In "Art and Objecthood" Fried criticized the "theatricality" of minimalist art. He introduced the opposing term "absorption" in his 1980 book, Absorption and Theatricality: Painting and Beholder in the Age of Diderot. Drawing on Diderot's criticism, Fried argues that whenever a self-consciousness of viewing exists, absorption is compromised, and theatricality results. As well as applying the distinction to 18th-century painting, Fried employs related categories in his art criticism of post-1945 American painting and sculpture. Fried rejects the effort by some critics to conflate his art-critical and art-historical writing. The book won the 1980 Gottschalk Prize.

In 1987 he released Realism, Writing, Disfiguration, focusing on the work of Thomas Eakins and Stephen Crane. The work won the 1990 Charles C. Eldredge Prize from the Smithsonian American Art Museum. In 1996 he released Manet's Modernism, which was later translated into French by Claire Brunet.
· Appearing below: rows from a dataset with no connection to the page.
import Summits.FinalStateConjecture.FinalStateConjecture.Theorems.PhotonSphereChannelsBlindnessWaveLeibniz

/-!
# Crux `UniformPhotonSphereChannels` (K1), negative side — `Cⁿ` regularity of Volterra integrals

Support file of the standing disprover of item stmt-FinalStateConjecture-10045 (`C³` solutions).
Generic form of the bootstrap step of `PhotonSphereChannelsBlindnessWaveRegularity`:

* `contDiff_volterra_snd`: if `k ∈ Cⁿ(ℝ²)`, `n ≥ 1`, then `(a, b) ↦ ∫_b^a k(s, b) ds` is `Cⁿ`;
* `contDiff_volterra_fst`: likewise `(a, b) ↦ ∫_b^a k(a, s) ds`.

Proof: induction on `n`; the partials are `k(a,b)` and `−k(b,b) + ∫_b^a ∂_b k(s,b) ds`
(Leibniz rule `hasDerivAt_integral_param_lower`), the latter a Volterra integral of the `Cⁿ⁻¹`
kernel `∂_b k`; glue by `Literature.Analysis.Calculus.contDiffOn_succ_of_partial`. [folklore]
-/

noncomputable section

open Set Filter MeasureTheory intervalIntegral Topology Function

namespace Summit.FinalStateConjecture.FinalStateConjecture.Theorems.Blindness

/-- Continuity of `(a, b) ↦ ∫_b^a k(s, b) ds` for a jointly continuous kernel. -/
theorem continuous_volterra_snd {k : ℝ → ℝ → ℝ} (hk : Continuous (uncurry k)) :
    Continuous fun p : ℝ × ℝ => ∫ s in p.2..p.1, k s p.2 := by
  have hu : Continuous (uncurry fun (p : ℝ × ℝ) (s : ℝ) => k s p.2) :=
    hk.comp (continuous_snd.prodMk continuous_fst.snd)
  have heq : (fun p : ℝ × ℝ => ∫ s in p.2..p.1, k s p.2)
      = fun p : ℝ × ℝ => (∫ s in (0:ℝ)..p.1, k s p.2) - ∫ s in (0:ℝ)..p.2, k s p.2 := by
    funext p
    have hx : Continuous (fun s => k s p.2) := hk.comp (Continuous.prodMk_left p.2)
    rw [integral_interval_sub_left (hx.intervalIntegrable _ _) (hx.intervalIntegrable _ _)]
  rw [heq]
  exact (continuous_parametric_intervalIntegral_of_continuous hu continuous_fst).sub
    (continuous_parametric_intervalIntegral_of_continuous hu continuous_snd)

/-- The bootstrap step: if `k ∈ C^{m+1}` and the Volterra integral of `∂_b k` is `Cᵐ`, then the
Volterra integral of `k` is `C^{m+1}`. -/
theorem contDiff_volterra_snd_step {k : ℝ → ℝ → ℝ} {m : ℕ} (hk : ContDiff ℝ (m + 1) (uncurry k))
    (hih : ContDiff ℝ m (fun p : ℝ × ℝ =>
      ∫ s in p.2..p.1, fderiv ℝ (uncurry k) (s, p.2) (0, 1))) :
    ContDiff ℝ (m + 1) (fun p : ℝ × ℝ => ∫ s in p.2..p.1, k s p.2) := by
  have hkc : Continuous (uncurry k) := hk.continuous
  set k₂ : ℝ → ℝ → ℝ := fun s b => fderiv ℝ (uncurry k) (s, b) (0, 1) with hk₂
  have hk₂c : Continuous (uncurry k₂) :=
    (hk.continuous_fderiv (by norm_num)).clm_apply continuous_const
  have hk₂m : ContDiff ℝ m (uncurry k₂) :=
    (hk.fderiv_right (m := m) (by norm_num)).clm_apply contDiff_const
  have hder : ∀ s b, HasDerivAt (fun b => k s b) (k₂ s b) b := fun s b =>
    hasDerivAt_snd_of_hasFDerivAt (f := uncurry k) (p := (s, b))
      ((hk.differentiable (by norm_num)) (s, b)).hasFDerivAt
  -- partial derivatives
  have h₁ : ∀ p : ℝ × ℝ, HasDerivAt (fun a => ∫ s in p.2..a, k s p.2) (k p.1 p.2) p.1 := by
    intro p
    have hx : Continuous fun s => k s p.2 := hkc.comp (Continuous.prodMk_left p.2)
    exact integral_hasDerivAt_right (hx.intervalIntegrable _ _)
      (hx.stronglyMeasurableAtFilter _ _) hx.continuousAt
  have h₂ : ∀ p : ℝ × ℝ, HasDerivAt (fun b => ∫ s in b..p.1, k s b)
      (-k p.2 p.2 + ∫ s in p.2..p.1, k₂ s p.2) p.2 := fun p =>
    hasDerivAt_integral_param_lower hkc hk₂c hder p.1 p.2
  -- regularity of the partial-derivative fields
  have hf₁ : ContDiff ℝ m (fun p : ℝ × ℝ => k p.1 p.2) := hk.of_le (by norm_num)
  have hf₂ : ContDiff ℝ m (fun p : ℝ × ℝ => -k p.2 p.2 + ∫ s in p.2..p.1, k₂ s p.2) := by
    refine ((hk.of_le (by norm_num : (m : WithTop ℕ∞) ≤ m + 1)).comp
      (contDiff_snd.prodMk contDiff_snd)).neg.add ?_
    exact hih
  have h := Literature.Analysis.Calculus.contDiffOn_succ_of_partial
    (f := fun p : ℝ × ℝ => ∫ s in p.2..p.1, k s p.2) (U := univ) isOpen_univ (n := m)
    (f₁ := fun p : ℝ × ℝ => (k p.1 p.2) • (1 : ℝ →L[ℝ] ℝ))
    (f₂ := fun p : ℝ × ℝ => (-k p.2 p.2 + ∫ s in p.2..p.1, k₂ s p.2) • (1 : ℝ →L[ℝ] ℝ))
    (fun p _ => hasFDerivAt_smul_one_of_hasDerivAt (h₁ p))
    (fun p _ => hasFDerivAt_smul_one_of_hasDerivAt (h₂ p))
    ((hf₁.smul contDiff_const).contDiffOn) ((hf₂.smul contDiff_const).contDiffOn)
  exact contDiffOn_univ.1 (by simpa using h)

/-- **`Cⁿ` regularity of Volterra integrals in the lower-limit variable**: for `k ∈ C^{m+1}(ℝ²)`,
`(a, b) ↦ ∫_b^a k(s, b) ds` is `C^{m+1}`. [folklore] -/
theorem contDiff_volterra_snd : ∀ (m : ℕ) {k : ℝ → ℝ → ℝ}, ContDiff ℝ (m + 1) (uncurry k) →
    ContDiff ℝ (m + 1) (fun p : ℝ × ℝ => ∫ s in p.2..p.1, k s p.2) := by
  intro m
  induction m with
  | zero =>
    intro k hk
    refine contDiff_volterra_snd_step hk ?_
    have hk₂c : Continuous (uncurry fun s b => fderiv ℝ (uncurry k) (s, b) (0, 1)) :=
      (hk.continuous_fderiv (by norm_num)).clm_apply continuous_const
    exact contDiff_zero.2 (continuous_volterra_snd hk₂c)
  | succ m ih =>
    intro k hk
    refine contDiff_volterra_snd_step hk ?_
    have hk₂ : ContDiff ℝ (m + 1) (uncurry fun s b => fderiv ℝ (uncurry k) (s, b) (0, 1)) :=
      (hk.fderiv_right (m := m + 1) (by norm_num)).clm_apply contDiff_const
    exact ih hk₂

/-- **`Cⁿ` regularity of Volterra integrals in the upper-limit variable**: for
`k ∈ C^{m+1}(ℝ²)`, `(a, b) ↦ ∫_b^a k(a, s) ds` is `C^{m+1}` (reduction to the previous case by
the swap `(a, b) ↦ (b, a)`). [folklore] -/
theorem contDiff_volterra_fst (m : ℕ) {k : ℝ → ℝ → ℝ} (hk : ContDiff ℝ (m + 1) (uncurry k)) :
    ContDiff ℝ (m + 1) (fun p : ℝ × ℝ => ∫ s in p.2..p.1, k p.1 s) := by
  -- `∫_b^a k(a, s) ds = −Φ₂[k'](b, a)` with `k'(s, b') = k(b', s)`
  have hk' : ContDiff ℝ (m + 1) (uncurry fun s b' => k b' s) :=
    hk.comp (contDiff_snd.prodMk contDiff_fst)
  have h := (contDiff_volterra_snd m hk').comp (contDiff_snd.prodMk contDiff_fst)
  have heq : (fun p : ℝ × ℝ => ∫ s in p.2..p.1, k p.1 s)
      = fun p : ℝ × ℝ => -((fun q : ℝ × ℝ => ∫ s in q.2..q.1, k q.2 s) (p.2, p.1)) := by
    funext p
    simp only
    rw [integral_symm]
  rw [heq]
  exact h.neg

end Summit.FinalStateConjecture.FinalStateConjecture.Theorems.Blindness

end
Fried revisited some of his ideas about theatricality and absorption in Why Photography Matters as Art as Never Before (2008). In a reading of works by prominent art photographers of the last 20 years (Bernd and Hilla Becher, Jeff Wall, Andreas Gursky, and Thomas Demand, among others) Fried asserts that concerns of anti-theatricality and absorption are central to the turn by contemporary photographers towards large-scale works "for the wall."

==Selected works==
- Absorption and Theatricality: Painting and Beholder in the Age of Diderot. Berkeley: University of California Press, 1980.
- Realism, Writing, Disfiguration: On Thomas Eakins and Stephen Crane. University of Chicago Press, 1987.
- Courbet's Realism. University of Chicago Press, 1990.
- Manet's Modernism. University of Chicago Press, 1996.
- Art and Objecthood: Essays and Reviews. University of Chicago Press, 1998.
- Menzel's Realism: Art and Embodiment in Nineteenth-Century Berlin. Yale University Press, 2002.
- The Next Bend in the Road. University of Chicago Press, 2004.
- Why Photography Matters as Art as Never Before. Yale University Press, 2008.
- The Moment of Caravaggio. Princeton University Press, 2010.
- Four Honest Outlaws: Sala, Ray, Marioni, Gordon. Yale University Press, 2011.
- Flaubert's "Gueuloir": On Madame Bovary and Salammbô. Yale University Press, 2012.
- To the Center of the Earth. Macmillan Publishers, 2014.
- Another Light: Jacques-Louis David to Thomas Demand. Yale University Press, 2014.
- After Caravaggio. Yale University Press, 2016.
- Powers. David Zwirner Books, 2016.
- Promesse du Bonheur. David Zwirner Books, 2016.
- What Was Literary Impressionism?. Harvard University Press, 2018.
- Painting with Demons. London: Reaktion Books, 2021.
- French Suite: A Book of Essays. Edited with Stephen Bann. London: Reaktion Books, 2022.